Помоги проекту - поделись книгой:

Галина Синило

ПЕСНЬ ПЕСНЕЙ И РУССКИЙ ИМАЖИНИЗМ

Как свидетельствует история литературы, интерес к Песни Песней, ставшей эталоном языка любовной поэзии и языка мистического опыта, обостряется в переломные эпохи, когда рождается принципиально новая поэтика. Семантическая многослойность текста Песни Песней и его герметичность, плотная и шокирующая метафоричность, ассоциативность дискурса, визуальность и иррациональность, пластичность и динамичность привлекали и привлекают к себе внимание поэтов, ищущих новые пути в искусстве. Показателен всплеск интереса к этой библейской книге на рубеже XIX–XX вв. и затем в 20-30-е гг. XX в. В ней обретают нечто родственное собственным поискам неоромантики, символисты, их продолжатели в русской поэзии Серебряного века — акмеисты, но особенно — представители авангардных направлений, резко разрывающие с классической художественной традицией, провозглашающие необходимость вызывающе смелого эксперимента, новизны художественного языка, новых способов осмысления действительности, ее деконструкции и пересоздания. В Песни Песней они находят подкрепление своему принципиальному отказу от репрезентативности, примату выразительности над изобразительностью, идее художественной деформации, стремлению к полной свободе творческого самовыражения.

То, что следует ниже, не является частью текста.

import Literature.Probability.LatticeModels.PlaneRotatorLiebSlabCriterion
import Literature.Probability.LatticeModels.LayeredPlaneRotatorBoxDecoupling
import HarnessLib

/-!
# The slab number of the layered XY model is bounded by TWO-DIMENSIONAL box data:
# `S^{slab}_R(β; J∥, J⊥) ≤ S_R(βJ∥) + βJ⊥ · χ^{int}_R(βJ∥)`

Lieb's finite algorithm for the layered plane-rotator model with the SLAB `[−R,R]² × {−1,0,1}` as inside system
(`PlaneRotatorLiebSlabCriterion.lean`, `twoPoint_layered_le_pow_slabShellSum`): `⟨cos(θ_a − θ_c)⟩_Λ ≤
(S^{slab}_R)^{max(⌊|Δ₁|/R⌋, ⌊|Δ₂|/R⌋, |Δℓ|)}` on every finite `Λ ⊂ ℤ³`. In the slab reference system all
shell–shell bonds belong to Lieb's `H_C` (E. H. Lieb, Comm. Math. Phys. **77** (1980) 127 [Lieb1980], p. 133), so
the layers `±1` carry no in-plane bonds: their sites are DANGLING vertical leaves on the interior of the middle layer
(or free rotators above its shell). Dangling bonds integrate out (`twoPoint_add_leaf_eq`) and a leaf is bounded by
Aizenman–Simon's local Ward inequality at the leaf (`twoPoint_add_leaf_le`, `LayeredPlaneRotatorDecoupling.lean`;
M. Aizenman, B. Simon, Comm. Math. Phys. **77** (1980) 137, Thm 3.1). Hence (this file):

* `boxInteriorSum K R` — the **interior susceptibility of the centre** in the two-dimensional reference box
  `[−R,R]²` (shell free) at coupling `K`: `χ^{int}_R(K) = ∑_{‖y‖_∞ < R} ⟨cos(θ_0 − θ_y)⟩_{box}` — a finite number
  of the 2D box, like Lieb's `S_R(K) = nnBoxShellSum K 2 R`.
* **`slabShellSum_le_box2D`**: `S^{slab}_R(β; J∥, J⊥) ≤ S_R(βJ∥) + β J⊥ · χ^{int}_R(βJ∥)` (`β, J∥, J⊥ ≥ 0`, `R ≥ 1`).
* **`twoPoint_layered_le_pow_box2D`**, **`twoPoint_layered_le_pow_box2D_layer`**: on every finite `Λ ⊂ ℤ³`,
  `⟨cos(θ_a − θ_c)⟩_{Λ,β} ≤ (S_R(βJ∥) + βJ⊥ χ^{int}_R(βJ∥))^{d}` with `d` the slab index, resp. `d = |ℓ(a) − ℓ(c)|`
  when the base is `≤ 1`.

So the three-dimensional ordering of the layered classical XY model is controlled END-TO-END BY TWO NUMBERS OF ONE
TWO-DIMENSIONAL BOX: `k_B T_c^{3D-XY}(J∥, J⊥) ≤ T` as soon as `S_R(J∥/T) + (J⊥/T)·χ^{int}_R(J∥/T) < 1` — the
box-localised form of the layer-decoupling theorem (`twoPoint_layered_le_pow_interlayer'`, whose `χ` is the
susceptibility of a whole layer of `Λ`) with the exact small-`J⊥` limit `S_R(J∥/T) < 1`. Cell `pub/hubbard-tc`
(MO-S3, keys K4-c/K5, INTERLAYER L3): classical effective model only; the numbers `S_R`, `χ^{int}_R` are certified
numerics outside the tree (`R = 2`: `S_2 = u(4G_e + 8G_c)`, `χ^{int}_2 = 1 + 4G_e + 4G_c` of the free `3×3` block).

References: [Lieb1980] eq. (23), p. 128 and p. 133; [AizenmanSimon1980LocalWard] Thm 3.1; [Ginibre1970] Prop. 3 /
Example 4; L. L. Liu, H. E. Stanley [LiuStanley1972] (layered couplings).
-/

noncomputable section

open MeasureTheory Finset
open scoped BigOperators

namespace Literature.Probability.LatticeModels

namespace PlaneRotator

open Literature.Barriers.CriticalPhenomena Literature.Barriers.CriticalPhenomena.LongRangeIsing

section SlabReduction

variable [MeasurableSpace Circle] [BorelSpace Circle]

/-- The **interior susceptibility of the centre in the two-dimensional reference box** `[−R, R]²` at coupling `K`
(shell–shell bonds removed): `χ^{int}_R(K) = ∑_{‖y‖_∞ < R} ⟨cos(θ_0 − θ_y)⟩_{box}` — the in-plane factor of the
vertical-leaf contributions to the slab number. [cite: Lieb1980, p. 128 (boxes); AizenmanSimon1980LocalWard, Thm 3.1 (N = 2)] -/
def boxInteriorSum (K : ℝ) (R : ℕ) : ℝ :=
  ∑ y ∈ (Finset.univ : Finset (box 2 R)).filter (fun y : box 2 R => Site.supNorm (y : Site 2) < R),
    twoPoint (refCoupling (fun x y : Site 2 => K / 2 * nnCoupling 2 x y) R) (refCentre 2 R) y

/-- `χ^{int}_R(K) ≥ 0` (Griffiths' first inequality). [cite: Ginibre1970, Example 4 (plane rotators)] -/
theorem boxInteriorSum_nonneg {K : ℝ} (hK : 0 ≤ K) (R : ℕ) : 0 ≤ boxInteriorSum K R :=
  Finset.sum_nonneg fun y _ => twoPoint_nonneg
    (refCoupling_nonneg (fun x y => mul_nonneg (by positivity) (nnCoupling_nonneg _ _)) R) _ y

omit [MeasurableSpace Circle] [BorelSpace Circle] in
/-- Coordinates of the slab radius vector `(R, R, 1)`. [folklore] -/
private theorem slabRadii_apply (R : ℕ) :
    slabRadii R 0 = R ∧ slabRadii R 1 = R ∧ slabRadii R 2 = 1 := by
  simp [slabRadii]

omit [MeasurableSpace Circle] [BorelSpace Circle] in
/-- Membership in the slab box `[−R,R]² × {−1,0,1}`. [folklore] -/
private theorem mem_slab_iff {R : ℕ} {y : Site 3} :
    y ∈ abox (slabRadii R) ↔ (y 0).natAbs ≤ R ∧ (y 1).natAbs ≤ R ∧ (y 2).natAbs ≤ 1 := by
  rw [mem_abox]
  obtain ⟨h0, h1, h2⟩ := slabRadii_apply R
  constructor
  · intro h
    exact ⟨(slabRadii_apply R).1 ▸ h 0, (slabRadii_apply R).2.1 ▸ h 1, (slabRadii_apply R).2.2 ▸ h 2⟩
  · rintro ⟨g0, g1, g2⟩ i
    fin_cases i
    · exact h0.symm ▸ g0
    · exact h1.symm ▸ g1
    · exact h2.symm ▸ g2

omit [MeasurableSpace Circle] [BorelSpace Circle] in
/-- Membership in the slab interior: the interior of the middle layer. [folklore] -/
private theorem mem_slabInterior_iff {R : ℕ} {y : Site 3} :
    y ∈ aInterior (slabRadii R) ↔ (y 0).natAbs < R ∧ (y 1).natAbs < R ∧ y 2 = 0 := by
  rw [mem_aInterior]
  obtain ⟨h0, h1, h2⟩ := slabRadii_apply R
  constructor
  · intro h
    refine ⟨h0 ▸ h 0, h1 ▸ h 1, ?_⟩
    have := h 2
    rw [h2] at this
    omega
  · rintro ⟨g0, g1, g2⟩ i
    fin_cases i
    · exact h0.symm ▸ g0
    · exact h1.symm ▸ g1
    · show (y 2).natAbs < slabRadii R 2
      rw [h2, g2]; decide

omit [MeasurableSpace Circle] [BorelSpace Circle] in
/-- A nearest-neighbour bond between different layers is vertical: the in-plane coordinates agree. [folklore] -/
private theorem inPlane_eq_of_l1Norm_eq_one {x y : Site 3} (h1 : l1Norm (x - y) = 1) (h2 : x 2 ≠ y 2) :
    x 0 = y 0 ∧ x 1 = y 1 := by
  unfold l1Norm at h1
  rw [Fin.sum_univ_three] at h1
  simp only [Pi.sub_apply] at h1
  have h2' : (x 2 - y 2).natAbs ≠ 0 := by
    intro h; apply h2; have := Int.natAbs_eq_zero.1 h; omega
  constructor
  · have : (x 0 - y 0).natAbs = 0 := by omega
    have := Int.natAbs_eq_zero.1 this; omega
  · have : (x 1 - y 1).natAbs = 0 := by omega
    have := Int.natAbs_eq_zero.1 this; omega

omit [MeasurableSpace Circle] [BorelSpace Circle] in
/-- In-plane `ℓ¹` distance of two sites of the same layer. [folklore] -/
private theorem l1Norm_eq_planeProj {x y : Site 3} (h : x 2 = y 2) :
    l1Norm (x - y) = l1Norm (planeProj x - planeProj y) := by
  unfold l1Norm planeProj
  rw [Fin.sum_univ_three, Fin.sum_univ_two]
  simp [h]

omit [MeasurableSpace Circle] [BorelSpace Circle] in
/-- The `ℓ^∞` norm of the in-plane projection. [folklore] -/
private theorem supNorm_planeProj_le_iff {y : Site 3} {R : ℕ} :
    Site.supNorm (planeProj y) ≤ R ↔ (y 0).natAbs ≤ R ∧ (y 1).natAbs ≤ R := by
  rw [Site.supNorm_le_iff, Fin.forall_fin_two]
  simp [planeProj]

Так, Песнь Песней оказалась чрезвычайно важной для экспрессионизма с его поиском «скрытых сущностей» мира, с его представлением о творчестве как озарении, когда художник оказывается на зыбкой грани реального и ирреального, когда он, деформируя зримые пропорции, обнаруживает за будничными явлениями высший мистический смысл. Особенно знаковым текстом, своего рода «внутренним кодом», Песнь Песней стала для творчества выдающейся немецко-еврейской поэтессы Эльзы Ласкер-Шюлер, чья поэтика теснейшим образом связана с экспрессионизмом и в то же время определяется индивидуальными художественными поисками и теснейшим образом сопряжена с еврейским мистицизмом[1].

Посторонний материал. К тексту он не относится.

/- Fleet lead `ym-wcr-19456-p1`, route `WeakCouplingRates`, crux `ColdBoxTwoPointFloorW` (stmt-QuantumFields-19608). -/
import Summits.QuantumFields.YangMills.Theorems.WeakCouplingRatesColdBoxDirichletDensity

/-!
# Crux `ColdBoxTwoPointFloorW`, assembly step (b): the Dirichlet form IS the linearised cold-box action

`formM_dir_eq_sum_touching`: for every free-edge datum `s : DirFree H → ℝ`, Chatterjee's pinned lattice Maxwell form of the
enlarged box `dirCorner + {0,…,2H+2}⁴` (the exponent of D1' = `boxDirichlet H`, see `gaussWeight_dirQmat`) equals
`Σ_{p ∈ plaquettesTouching Λ} s(p)²`, `Λ = boxEdges 4 (2H+1)` — i.e. it is indexed by exactly the plaquette set of the Wilson
boundary action of the cold-wall box state `boxState ρ β H` (`ymSpecification … Λ 1`).  Two inclusions: every plaquette touching
`Λ` lies in the enlarged box (`unshift_mem_plaquettesIn`), and every other plaquette of the enlarged box has circulation
`0` (`sCirc_dirGlue_eq_zero_of_not_touching`, all four edges pinned).  Pure finite-set bookkeeping; no analysis.
-/

set_option autoImplicit false

noncomputable section

open Finset
open Literature.Probability.LatticeModels (Site halfOpenBox mem_halfOpenBox)
open Literature.MathematicalPhysics.QuantumLattice
open Literature.MathematicalPhysics.QuantumFieldTheory
open Literature.MathematicalPhysics.QuantumFieldTheory.LatticeMaxwell
open Literature.MathematicalPhysics.QuantumFieldTheory.AxialGauge

namespace Summit.QuantumFields.YangMills.Theorems.WeakCouplingRates

variable {H : ℕ}

/-- `Plaq.shift dirCorner` undoes the un-shifting `(x, i<j) ↦ (x − dirCorner, i, j)` of `ℤ⁴`-plaquettes to Chatterjee's labels of the
enlarged box. -/
theorem shift_unshift_dirCorner (p : ZdPlaquette 4) :
    Plaq.shift dirCorner ((p.1 - dirCorner, p.2.1.1, p.2.1.2) : Plaq 4) = (p.1, p.2.1.1, p.2.1.2) := by
  simp [Plaq.shift]

/-- The un-shifting map is injective. -/
theorem unshift_dirCorner_injective :
    Function.Injective (fun p : ZdPlaquette 4 => ((p.1 - dirCorner, p.2.1.1, p.2.1.2) : Plaq 4)) := by
  intro p q h
  simp only [Prod.mk.injEq, sub_left_inj] at h
  obtain ⟨h1, h2, h3⟩ := h
  refine Prod.ext h1 (Subtype.ext (Prod.ext h2 h3))

/-- A plaquette touching the cold box `Λ = boxEdges 4 (2H+1)` has its base point in `[−1, 2H]⁴`. -/
theorem fst_bounds_of_touching {p : ZdPlaquette 4} (hp : p ∈ plaquettesTouching (boxEdges 4 (2 * H + 1))) (k : Fin 4) :
    -1 ≤ p.1 k ∧ p.1 k ≤ 2 * (H : ℤ) := by
  rw [mem_plaquettesTouching_iff] at hp
  obtain ⟨e, he⟩ := hp
  rw [mem_inter] at he
  obtain ⟨he1, he2⟩ := he
  obtain ⟨y, l⟩ := e
  have hy := (mem_boxEdges_iff.1 he2).1 k
  simp only [plaquetteEdges, mem_insert, mem_singleton, Prod.mk.injEq] at he1
  have hs : ∀ (i : Fin 4), (p.1 + Pi.single i (1 : ℤ) : Site 4) k = p.1 k + (if k = i then 1 else 0) := fun i => by
    simp only [Pi.add_apply, Pi.single_apply]
  rcases he1 with ⟨rfl, -⟩ | ⟨rfl, -⟩ | ⟨rfl, -⟩ | ⟨rfl, -⟩
  · constructor <;> omega
  · rw [hs] at hy; split_ifs at hy <;> constructor <;> omega
  · rw [hs] at hy; split_ifs at hy <;> constructor <;> omega
  · constructor <;> omega

/-- **Every plaquette touching the cold box lies in the enlarged box** `dirCorner + {0,…,2H+2}⁴`. -/
theorem unshift_mem_plaquettesIn {p : ZdPlaquette 4} (hp : p ∈ plaquettesTouching (boxEdges 4 (2 * H + 1))) :
    ((p.1 - dirCorner, p.2.1.1, p.2.1.2) : Plaq 4) ∈ plaquettesIn (halfOpenBox 4 (2 * H + 3)) := by
  have hb := fst_bounds_of_touching hp
  rw [Plaq.mem_plaquettesIn]
  simp only [mem_halfOpenBox, Pi.sub_apply, Pi.add_apply, dirCorner, Pi.single_apply]
  refine ⟨fun k => ?_, p.2.2, fun k => ?_, fun k => ?_, fun k => ?_⟩
  · have := hb k; push_cast; omega
  · have := hb k; split_ifs <;> push_cast <;> omega
  · have := hb k; split_ifs <;> push_cast <;> omega
  · have := hb k
    have hne : (p.2.1.1 : Fin 4) ≠ p.2.1.2 := ne_of_lt p.2.2
    by_cases h1 : k = p.2.1.1 <;> by_cases h2 : k = p.2.1.2
    · exact absurd (h1.symm.trans h2) hne
    · simp only [if_pos h1, if_neg h2]; push_cast; omega
    · simp only [if_neg h1, if_pos h2]; push_cast; omega
    · simp only [if_neg h1, if_neg h2]; push_cast; omega

/-- **The Dirichlet form is the sum over plaquettes touching the cold box**:
`M(s) = Σ_{p ∈ plaquettesTouching Λ} s(p)²` for the pinned problem of D1'. -/
theorem formM_dir_eq_sum_touching (s : DirFree H → ℝ) :
    formM (fun e => e ∉ dirFreeEdges H) dirCorner (2 * H + 3) 0 s =
      ∑ p ∈ plaquettesTouching (boxEdges 4 (2 * H + 1)), (sCirc (dirGlue H s) (p.1, p.2.1.1, p.2.1.2)) ^ 2 := by
  classical
  rw [formM]
  change ∑ q ∈ plaquettesIn (halfOpenBox 4 (2 * H + 3)), sCirc (dirGlue H s) (Plaq.shift dirCorner q) ^ 2 = _
  have hR : ∑ p ∈ plaquettesTouching (boxEdges 4 (2 * H + 1)), (sCirc (dirGlue H s) (p.1, p.2.1.1, p.2.1.2)) ^ 2 =
      ∑ q ∈ (plaquettesTouching (boxEdges 4 (2 * H + 1))).image
        (fun p : ZdPlaquette 4 => ((p.1 - dirCorner, p.2.1.1, p.2.1.2) : Plaq 4)),
        sCirc (dirGlue H s) (Plaq.shift dirCorner q) ^ 2 := by
    rw [sum_image (fun p _ q _ h => unshift_dirCorner_injective h)]
    refine sum_congr rfl fun p _ => ?_
    rw [shift_unshift_dirCorner]
  rw [hR]
  symm
  refine sum_subset ?_ ?_
  · intro q hq
    rw [mem_image] at hq
    obtain ⟨p, hp, rfl⟩ := hq
    exact unshift_mem_plaquettesIn hp
  · intro q hq hnot
    have hlt : q.2.1 < q.2.2 := (Plaq.mem_plaquettesIn.1 hq).2.1
    set p : ZdPlaquette 4 := (q.1 + dirCorner, ⟨(q.2.1, q.2.2), hlt⟩) with hpdef
    have hq' : ((p.1 - dirCorner, p.2.1.1, p.2.1.2) : Plaq 4) = q := by simp [hpdef]
    have hp : p ∉ plaquettesTouching (boxEdges 4 (2 * H + 1)) := fun h => hnot (mem_image.2 ⟨p, h, hq'⟩)
    have h0 := sCirc_dirGlue_eq_zero_of_not_touching s hp
    have hshift : Plaq.shift dirCorner q = (p.1, p.2.1.1, p.2.1.2) := by rw [← hq', shift_unshift_dirCorner]
    rw [hshift, h0]; simp

/-- Corollary in the `EuclideanSpace` spelling of D1': the Gaussian weight of `boxDirichlet H` at `t` is
`exp(−½ Σ_{p touching Λ} (dirCirc H p t)²)`. -/
theorem gaussWeight_dir_eq_exp_sum_touching (t : EuclideanSpace ℝ (DirFree H)) :
    GaussianToolkit.gaussWeight (Qmat (fun e => e ∉ dirFreeEdges H) dirCorner (2 * H + 3)) t =
      ENNReal.ofReal (Real.exp (-(∑ p ∈ plaquettesTouching (boxEdges 4 (2 * H + 1)),
        (dirCirc H (p.1, p.2.1.1, p.2.1.2) t) ^ 2) / 2)) := by
  rw [gaussWeight_dirQmat, formM_dir_eq_sum_touching]; rfl

end Summit.QuantumFields.YangMills.Theorems.WeakCouplingRates

end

Особенное значение Песнь Песней приобретает также для русского имажинизма с его поисками особой предметности и многоассоциативности образа, со стремлением выстроить цепь образов на основе непредсказуемых и неожиданных ассоциаций, соединения несоединимого, совмещения предельно конкретного и обобщенного, пластики и движения.

Кажется, значимость Песни Песней именно для имажинистов предвидел Саша Черный (Александр Гликберг) в своем очаровательно-шутливом и в то же время глубоком с точки зрения поэтической мысли переложении Песни Песней, которое он назвал «Песня Песней. Поэма» (ок. 1908–1909). Тексту предпослан эпиграф из Песни Песней, шокирующе-гиперболический, если понимать его буквально: «Нос твой — башня Ливанская, обращенная к Дамаску» (Песн 7:5; Синод, перевод). Стоит только вообразить этот нос, похожий на башню! И Саша Черный воображает…

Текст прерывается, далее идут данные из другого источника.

/-- The support of `v_ℚ ↦ log-volume of the q-pilot region at (j, v_ℚ)` lies among the primes under `S`, for
`q`-ideles that are units off `S` (any weights). [folklore] -/
theorem support_logvol_qRegion_Pr_subset (htq0 : ∀ pp x, tq pp x ≠ 0)
    (htq1 : ∀ (pp : Nat.Primes) (x : (thetaIndex X).Fibre (.inr pp)),
      haveI : Fact (pp : ℕ).Prime := ⟨pp.2⟩; placeOf X pp.1 x ∉ X.S → ‖tq pp x‖ = 1)
    (j : (thetaIndex X).Label) :
    (Function.support fun vQ => ((situationPrVol X hlog M archPk archSub Ψ act Mmod region).D n).logvol j vQ
      (factorMapDH X hlog j vQ ⁻¹' hullSet (factorFieldDH X hlog j vQ) (qCentreDH X hlog tq j vQ))) ⊆
      Sum.inr '' {pp : Nat.Primes | ∃ v ∈ X.S, ((pp : ℕ) : 𝓞 F) ∈ v.asIdeal} := by
  intro vQ hvQ
  rw [Function.mem_support] at hvQ
  cases vQ with
  | inl u => exact absurd (logvol_situationPrVol_inl X hlog M archPk archSub Ψ act Mmod region n u j _) hvQ
  | inr pp =>
    refine ⟨pp, ?_, rfl⟩
    haveI : Fact (pp : ℕ).Prime := ⟨pp.2⟩
    by_contra hpp
    apply hvQ
    rw [logvol_qRegion_Pr_inr X hlog M archPk archSub Ψ act Mmod region n tq htq0 j pp]
    refine Finset.sum_eq_zero fun e _ => ?_
    have hx : placeOf X pp.1 (e (Fin.last _)) ∉ X.S := fun hS => hpp ⟨_, hS, natCast_mem_placeOf X pp.1 _⟩
    rw [htq1 pp _ hx, Real.log_one, mul_zero]

/-- **`hfin` PROVED, packet-normalised**: for `q`-ideles that are units off `S` (e.g. realising `P_q`), the log-volume
of the `q`-pilot region at every label is supported on the (finitely many) primes under `S` ([IUTchIII] Prop. 3.9
(iii)). [claim: Mochizuki2012, status: disputed] -/
theorem finite_support_logvol_qRegion_Pr (htq0 : ∀ pp x, tq pp x ≠ 0)
    (htq1 : ∀ (pp : Nat.Primes) (x : (thetaIndex X).Fibre (.inr pp)),
      haveI : Fact (pp : ℕ).Prime := ⟨pp.2⟩; placeOf X pp.1 x ∉ X.S → ‖tq pp x‖ = 1)
    (j : (thetaIndex X).Label) :
    (Function.support fun vQ => ((situationPrVol X hlog M archPk archSub Ψ act Mmod region).D n).logvol j vQ
      (factorMapDH X hlog j vQ ⁻¹' hullSet (factorFieldDH X hlog j vQ) (qCentreDH X hlog tq j vQ))).Finite :=
  ((finite_primes_under_S X).image _).subset
    (support_logvol_qRegion_Pr_subset X hlog M archPk archSub Ψ act Mmod region n tq htq0 htq1 j)

/-- **The setting of [IUTchIII] Cor. 3.12 over the REAL log-shells of `F` with the PACKET-NORMALISED verbatim volumes
and the Dupuy–Hilado PILOT REGIONS READ OFF IDELES** (sharp reading): abc-iut-c312-1's `settingPrVol` with the Θ-boxes
`ι_j(t_{Θ,j,v_j})·(R_I)^∼`, the `q`-centre `ψ(ι_j(t_{q,v_j}))`, `hq` and `hfin` SUPPLIED — the print-normalised twin of
abc-iut-c312-3's `settingDHVolSharp`. Binders left: the column `n`, the context data `lat`/`sig`/`split`/`qData`, the
archimedean structures and (b)(c) data of the situation, and the ideles `t`, `tq` (non-zero; `tq` units off `S`).
[claim: Mochizuki2012, status: disputed] -/
def settingPrVolSharp
    (t : ∀ (pp : Nat.Primes) (_ : Fin X.lstar) (x : (thetaIndex X).Fibre (.inr pp)),
      haveI : Fact (pp : ℕ).Prime := ⟨pp.2⟩; kOf X pp.1 x)
    (htq0 : ∀ pp x, tq pp x ≠ 0)
    (htq1 : ∀ (pp : Nat.Primes) (x : (thetaIndex X).Fibre (.inr pp)),
      haveI : Fact (pp : ℕ).Prime := ⟨pp.2⟩; placeOf X pp.1 x ∉ X.S → ‖tq pp x‖ = 1) :
    Cor312.Setting (situationPrVol X hlog M archPk archSub Ψ act Mmod region) :=
  settingPrVol X hlog M archPk archSub Ψ act Mmod region n lat sig split qData
    (fun _ _ => thetaBoxDH X hlog (sharpBoxDH X hlog t)) (fun _ => qCentreDH X hlog tq)
    (qCentreDH_ne_zero X hlog tq htq0)
    (finite_support_logvol_qRegion_Pr X hlog M archPk archSub Ψ act Mmod region n tq htq0 htq1)

/-- The column of `settingPrVolSharp` is `n`. [folklore] -/
theorem settingPrVolSharp_n
    (t : ∀ (pp : Nat.Primes) (_ : Fin X.lstar) (x : (thetaIndex X).Fibre (.inr pp)),
      haveI : Fact (pp : ℕ).Prime := ⟨pp.2⟩; kOf X pp.1 x)
    (htq0 : ∀ pp x, tq pp x ≠ 0)
    (htq1 : ∀ (pp : Nat.Primes) (x : (thetaIndex X).Fibre (.inr pp)),
      haveI : Fact (pp : ℕ).Prime := ⟨pp.2⟩; placeOf X pp.1 x ∉ X.S → ‖tq pp x‖ = 1) :
    (settingPrVolSharp X hlog M archPk archSub Ψ act Mmod region n lat sig split qData tq t htq0 htq1).n = n :=
  rfl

В основе небольшой шутливо-пародийной поэмы — попытка объяснения необычной, авангардно-гиперболической, условной и одновременно предельно конкретной образности библейской книги. Шутливая ситуация задается уже началом — введением библейских героев в непривычно-будничный, бытовой контекст (как, собственно, и поступает травестийная литература):

Царь Соломон сидел под кипарисом И ел индюшку с рисом. У ног, как воплощенный миф, Лежала Суламифь И, высунувши розовенький кончик Единственного в мире язычка, Как кошечка при виде молочка Шептала: «Соломон мой, Соломончик!» «Ну что? — промолвил царь, Обгладывая лапку. — Опять раскрыть мой ларь? Купить шелков на тряпки? Кровать из янтаря? Запястье из топазов? Скорей проси царя, Проси, цыпленок, сразу!»[2]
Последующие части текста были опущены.